One of the most interesting challenges of data science are predictions for important events such as national elections. With all those data streams of billions of posts, comments, likes, clicks etc. there should be a way to identify the most important correlations to make predictions about real-world behavior such as: going to the voting booth and chosing a candidate.
A very interesting data source in this respect is the Wikipedia. Why?

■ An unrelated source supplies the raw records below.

import Summits.BirchSwinnertonDyer.BirchSwinnertonDyer.Theorems.KolyvaginRoadThreeZhangSupplyLocalH1CardKolyvagin
import Summits.BirchSwinnertonDyer.BirchSwinnertonDyer.Theorems.Rank1ResidualJetKolyvaginDecompositionTrivial
import HarnessLib

/-!
# Route `AdditiveKolyvaginRoad`, crux `KolyvaginPrimitiveAdditive` (item stmt-BirchSwinnertonDyer-20132):
# stub LOC, towards (Supply) at a general odd prime `p` — `#H¹(K_λ, E[p]) = p⁴` AT A ZHANG–KOLYVAGIN PRIME
# (the binder `hw : p² < #H¹(K_λ, E[p])` of the unsigned jump of the (Supply) chain; p-generic port of koly3b's
# `…ZhangSupplyLocalH1Card` ∕ `…LocalH1CardKolyvagin`, parts XV ∕ XVII, `3 ↦ p¹`)
# (cell `pub/bsd-wall`, lead prover `bsd-wall-akr-p1` g3; `--supports stmt-BirchSwinnertonDyer-20132`, helper)

WHY THIS FILE. Stub LOC of crux 20132 is reduced to (Supply) (p540947); its local line-rigidity input (IsoBound) is
p-generic (p542338 p544277 p545212 + `…KolyvaginIsoBound`). The GLOBAL half of (Supply) (koly3b's `hSupply_of_poitouTate`
chain) starts from the unsigned jump at a Kolyvagin prime `λ`, whose one local input is `#E(K_λ)[p]² = p⁴ > p²`, i.e.
`#H¹(K_λ, E[p]) = p⁴` (Milne I Thm. 2.8 with `Γ_λ` fixing `E[p]`). This file ports it to a general prime `p`.

WHAT. `natCard_invariants_eq_sq_of_decomposition_le_torsionFixing_P` (`#E[p]^{Γ_{K_v}} = p²` when a decomposition
group above `v` fixes `E[p]`), `natCard_galoisCohomology_one_toLocal_eq_of_decomposition_le_torsionFixing_P`
(`#H¹(K_v, E[p]) = (p²)²`, `v ∤ p`), and at a Zhang–Kolyvagin prime of an imaginary quadratic `K` (`p` odd, `ρ̄_{E,p}`
onto): `natCard_invariants_eq_sq_of_kolyvagin_P`, `natCard_galoisCohomology_one_toLocal_eq_of_kolyvagin_P`,
`sq_lt_natCard_galoisCohomology_one_toLocal_of_kolyvagin_P`.

HONEST FRAMING: theorems only; 0 definitions, 0 named facts, 0 `sorry`; closes nothing.

References: [cite: MilneADT2006, Ch. I, Thm. 2.8] [cite: NeukirchANT1999, Ch. II §9 (9.6)] [cite: GrossLMS1991, §3 (3.3)].
-/

-- single-conjunct summit: `Summit.BirchSwinnertonDyer.BirchSwinnertonDyer.…` repeats the name by design
set_option linter.dupNamespace false

noncomputable section

open scoped Classical Pointwise

namespace Summit.BirchSwinnertonDyer.BirchSwinnertonDyer.Theorems.AdditiveKoly

open CategoryTheory WeierstrassCurve Field Function NumberField IsDedekindDomain
open Literature.NumberTheory.EllipticCurves Literature.NumberTheory.GaloisRepresentations
open Summit.BirchSwinnertonDyer.Rank1Residual.GaloisImage
  Summit.BirchSwinnertonDyer.Rank1Residual.GaloisImage.LocalH1UnramifiedSquare
open Summit.BirchSwinnertonDyer.Rank1Residual.X11b.Three.Koly.Method2
open Summit.BirchSwinnertonDyer.Rank1Residual.JET Summit.BirchSwinnertonDyer.Rank1Residual.X11b

variable (W : WeierstrassCurve ℚ) (K : Type) [Field K] [NumberField K] (p : ℕ) [W.IsElliptic] [W.IsGloballyMinimal]
  [Fact p.Prime]

omit [W.IsGloballyMinimal] in
/-- **If some decomposition group above `v` fixes `E[p]`, every `p`-torsion point is `K_v`-rational**: the invariants of
`Γ_{K_v}` on `E[p](K̄)` (restricted module) are everything, so they number `p²`. [cite: NeukirchANT1999, Ch. II §9 (9.6)] -/
theorem natCard_invariants_eq_sq_of_decomposition_le_torsionFixing_P (v : HeightOneSpectrum (𝓞 K))
    (hD : ∀ 𝔓 ∈ v.primesAbove,
      𝔓.decompositionSubgroup (absoluteGaloisGroup K) ≤ torsionFixing (W.baseChange K) ((p ^ 1 : ℕ) : ℤ)) :
    Nat.card (GaloisRep.restrictField (v.adicCompletion K)
      ((W.baseChange K).torsionGaloisModule ((p ^ 1 : ℕ) : ℤ))).toTopRep.ρ.invariants = (p ^ 1) ^ 2 := by
  have hp : p.Prime := Fact.out
  -- the prime of `ℤ̄_K` cut out by the chosen embedding `K̄ → K̄_v`
  set ι₀ := closureEmb (K := K) (v.adicCompletion K) with hι₀
  obtain ⟨𝔐, h𝔐⟩ := v.localPrimesAbove_nonempty
  set 𝔓 := v.primeBelow ι₀ 𝔐 with h𝔓def
  have h𝔓 : 𝔓 ∈ v.primesAbove := HeightOneSpectrum.primeBelow_mem_primesAbove h𝔐
  set H := (GaloisRep.restrictField (v.adicCompletion K)
      ((W.baseChange K).torsionGaloisModule ((p ^ 1 : ℕ) : ℤ))).toTopRep.ρ.invariants with hHdef
  -- every point is invariant
  have htop : ∀ Q : geomTorsion (W.baseChange K) ((p ^ 1 : ℕ) : ℤ), Q ∈ H := by
    intro Q
    refine (ContRepresentation.mem_invariants _).mpr fun σ ↦ ?_
    have hσ : resGal (K := K) (v.adicCompletion K) σ ∈ 𝔓.decompositionSubgroup (absoluteGaloisGroup K) := by
      rw [resGal_eq]; exact resGalOfEmb_mem_decompositionSubgroup ι₀ h𝔐 σ
    have hfix := smul_eq_of_mem_torsionFixing (W.baseChange K) ((p ^ 1 : ℕ) : ℤ) (hD 𝔓 h𝔓 hσ) Q
    change absGaloisRestrict K (v.adicCompletion K) σ • Q = Q
    rwa [← resGal_eq_absGaloisRestrict]
  have h9 : Nat.card (geomTorsion (W.baseChange K) ((p ^ 1 : ℕ) : ℤ)) = (p ^ 1) ^ 2 :=
    card_torsionPoints_eq_sq_holds (W.baseChange K) (AlgebraicClosure K) (n := p ^ 1)
      (by exact_mod_cast pow_ne_zero 1 hp.ne_zero)
  have hHtop : H.toAddSubgroup = ⊤ := by
    rw [eq_top_iff]
    intro Q _
    exact htop Q
  change Nat.card H.toAddSubgroup = (p ^ 1) ^ 2
  rw [hHtop, AddSubgroup.card_top, h9]

omit [W.IsGloballyMinimal] in
/-- **`#H¹(K_v, E[p]) = (p²)²`** at a finite place `v ∤ p` some decomposition group above which fixes `E[p]`: Milne I
Thm. 2.8 (`#H¹ = #E(K_v)[p]²`, `natCard_galoisCohomology_one_primeTorsion_adicCompletion_eq_sq_of_not_mem`) with
`#E(K_v)[p] = p²`. [cite: MilneADT2006, Ch. I, Thm. 2.8] [cite: NeukirchANT1999, Ch. II §9 (9.6)] -/
theorem natCard_galoisCohomology_one_toLocal_eq_of_decomposition_le_torsionFixing_P (v : HeightOneSpectrum (𝓞 K))
    (hpv : ((p : ℕ) : 𝓞 K) ∉ v.asIdeal)
    (hD : ∀ 𝔓 ∈ v.primesAbove,
      𝔓.decompositionSubgroup (absoluteGaloisGroup K) ≤ torsionFixing (W.baseChange K) ((p ^ 1 : ℕ) : ℤ)) :
    Nat.card (galoisCohomology (((W.baseChange K).torsionGaloisModule ((p ^ 1 : ℕ) : ℤ)).toLocal (Sum.inr v)) 1) =
      ((p ^ 1) ^ 2) ^ 2 := by
  have hp : p.Prime := Fact.out
  haveI : CharZero (v.adicCompletion K) := charZero_of_injective_algebraMap (algebraMap K _).injective
  have h1 := natCard_galoisCohomology_one_primeTorsion_adicCompletion_eq_sq_of_not_mem (W.baseChange K) v p hpv
  have h0 := natCard_invariants_torsion_restrictField (W.baseChange K) (v.adicCompletion K) (n := p) hp.ne_zero
  have h9 := natCard_invariants_eq_sq_of_decomposition_le_torsionFixing_P W K p v hD
  have hp1 : (p ^ 1 : ℕ) = p := pow_one p
  change Nat.card (galoisCohomology
    (GaloisRep.restrictField (v.adicCompletion K) ((W.baseChange K).torsionGaloisModule ((p ^ 1 : ℕ) : ℤ))) 1) = _
  rw [hp1] at h9 ⊢
  rw [h1, ← h0, h9]

/-- **At a Zhang–Kolyvagin prime of an imaginary quadratic `K` (`p` odd, `ρ̄_{E,p}` onto) every `p`-torsion point is
`K_λ`-rational**: `#E[p]^{Γ_{K_λ}} = p²` (the decomposition group at the prime of the chosen embedding fixes `E[p]`:
bsd-jet `GlobalDuality.decompositionSubgroup_le_torsionFixing`). [cite: GrossLMS1991, §3 (3.3)]
[cite: NeukirchANT1999, Ch. II §9 (9.6)] -/
theorem natCard_invariants_eq_sq_of_kolyvagin_P (hK : IsImaginaryQuadratic K) {ℓ : ℕ}
    (hℓ : Zhang2014.IsKolyvaginPrime (W.conductorNorm ℤ) W K p ℓ) (v : HeightOneSpectrum (𝓞 K))
    (hv : (ℓ : 𝓞 K) ∈ v.asIdeal) :
    Nat.card (GaloisRep.restrictField (v.adicCompletion K)
      ((W.baseChange K).torsionGaloisModule ((p ^ 1 : ℕ) : ℤ))).toTopRep.ρ.invariants = (p ^ 1) ^ 2 := by
  have hk1 : 1 ≤ Zhang2014.kolyvaginIndex W p ℓ := hℓ.2.2.2.2.2
  exact natCard_invariants_eq_sq_of_decomposition_le_torsionFixing_P W K p v
    fun 𝔓 h𝔓 ↦ GlobalDuality.decompositionSubgroup_le_torsionFixing W K hK hℓ hk1 v hv h𝔓

/-- **`#H¹(K_λ, E[p]) = (p²)²` at a Zhang–Kolyvagin prime** (Milne I Thm. 2.8 with `#E(K_λ)[p] = p²`; `λ ∤ p` by
`hasGoodReductionAt_of_zhangKolyvaginPrime`). [cite: MilneADT2006, Ch. I, Thm. 2.8] [cite: GrossLMS1991, §3 (3.3)] -/
theorem natCard_galoisCohomology_one_toLocal_eq_of_kolyvagin_P (hK : IsImaginaryQuadratic K) {ℓ : ℕ}
    (hℓ : Zhang2014.IsKolyvaginPrime (W.conductorNorm ℤ) W K p ℓ) (v : HeightOneSpectrum (𝓞 K))
    (hv : (ℓ : 𝓞 K) ∈ v.asIdeal) :
    Nat.card (galoisCohomology (((W.baseChange K).torsionGaloisModule ((p ^ 1 : ℕ) : ℤ)).toLocal (Sum.inr v)) 1) =
      ((p ^ 1) ^ 2) ^ 2 := by
  have hk1 : 1 ≤ Zhang2014.kolyvaginIndex W p ℓ := hℓ.2.2.2.2.2
  have hpv : ((p : ℕ) : 𝓞 K) ∉ v.asIdeal := by
    have h := (GlobalDuality.hasGoodReductionAt_of_zhangKolyvaginPrime W K hℓ v hv 1).2
    rwa [pow_one, Int.cast_natCast] at h
  exact natCard_galoisCohomology_one_toLocal_eq_of_decomposition_le_torsionFixing_P W K p v hpv
    fun 𝔓 h𝔓 ↦ GlobalDuality.decompositionSubgroup_le_torsionFixing W K hK hℓ hk1 v hv h𝔓

/-- **`p² < #H¹(K_λ, E[p])` at a Zhang–Kolyvagin prime** — the binder `hw` of the unsigned jump of the (Supply) chain
(koly3b `hjump_of_lagrangian`) at a general prime `p`. [cite: MilneADT2006, Ch. I, Thm. 2.8] [cite: GrossLMS1991, §3 (3.3)] -/
theorem sq_lt_natCard_galoisCohomology_one_toLocal_of_kolyvagin_P (hK : IsImaginaryQuadratic K) {ℓ : ℕ}
    (hℓ : Zhang2014.IsKolyvaginPrime (W.conductorNorm ℤ) W K p ℓ) (v : HeightOneSpectrum (𝓞 K))
    (hv : (ℓ : 𝓞 K) ∈ v.asIdeal) :
    (p ^ 1 : ℕ) ^ 2 <
      Nat.card (galoisCohomology (((W.baseChange K).torsionGaloisModule ((p ^ 1 : ℕ) : ℤ)).toLocal (Sum.inr v)) 1) := by
  have hp : p.Prime := Fact.out
  rw [natCard_galoisCohomology_one_toLocal_eq_of_kolyvagin_P W K p hK hℓ v hv]
  have h1 : 1 < (p ^ 1) ^ 2 := by
    rw [pow_one]
    exact Nat.one_lt_pow two_ne_zero hp.one_lt
  have h0 : 0 < (p ^ 1) ^ 2 := lt_trans zero_lt_one h1
  calc (p ^ 1 : ℕ) ^ 2 = (p ^ 1) ^ 2 * 1 := (mul_one _).symm
    _ < (p ^ 1) ^ 2 * (p ^ 1) ^ 2 := Nat.mul_lt_mul_of_pos_left h1 h0
    _ = ((p ^ 1) ^ 2) ^ 2 := (sq _).symm

end Summit.BirchSwinnertonDyer.BirchSwinnertonDyer.Theorems.AdditiveKoly

end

Because Wikipedia is
- a) open (data on page-views, edits, discussions are freely available on daily or even hourly basis),
- b) huge (WP currently ranks as #6 of all web sites worldwide and reaches about a quarter of all online users),
- c) specific (people visit the Wikipedia because they want to know something about some topic)
The first step was comparing the candidates Barack Obama and Mitt Romney over time. The resulting graph clearly shows the pivoting points of Obama’s presidential career (click to zoom):
But it also shows how strong Mitt Romney has been since the Republican primaries in January 2012. His Wikipedia page had attracted a lot more visitors in August and September 2012 than his presidential rival’s. Of course, this measure only shows attention, not sentiment. So it cannot be inferred from this data whether the peaks were positive or negative peaks. In terms of Wikipedia attention, Romney’s infamous 47% comments in September 2012 were more than 1/3 as important as Obama’s inauguration in January 2009.
Now, let’s add some further curves to this graph: Obama’s and McCain’s Wikipedia attention during the last elections:
Here’s another version with weekly data:
It’s almost instantly clear how much more attention Obama’s 2008 campaign (in red) gathered in comparison with his 2012 campaign (in green). On the other hand, Mitt Romney is at least when it comes to Wikipedia attention more interesting than McCain had been.
Here’s a comparison of Obama’s 2008 campaign vs. his 2012 campaign:
The last question: Is Mitt Romney 2012 as strong as Obama had been in 2008? Here’s a direct comparison:
A side-remark: I also did a correlation of this data set with Google Correlate. And guess what: The strongest correlation of the data for Obama’s 2012 campaign is the Google search query for “barack obama wikipedia”. There still seem to be a huge number of people using Google as their Wikipedia search-engine.
But this result could also be interpreted the other way round: If there is a strong correlation between Wikipedia usage and Google search queries, this makes Wikipedia an even more important data source for analyses.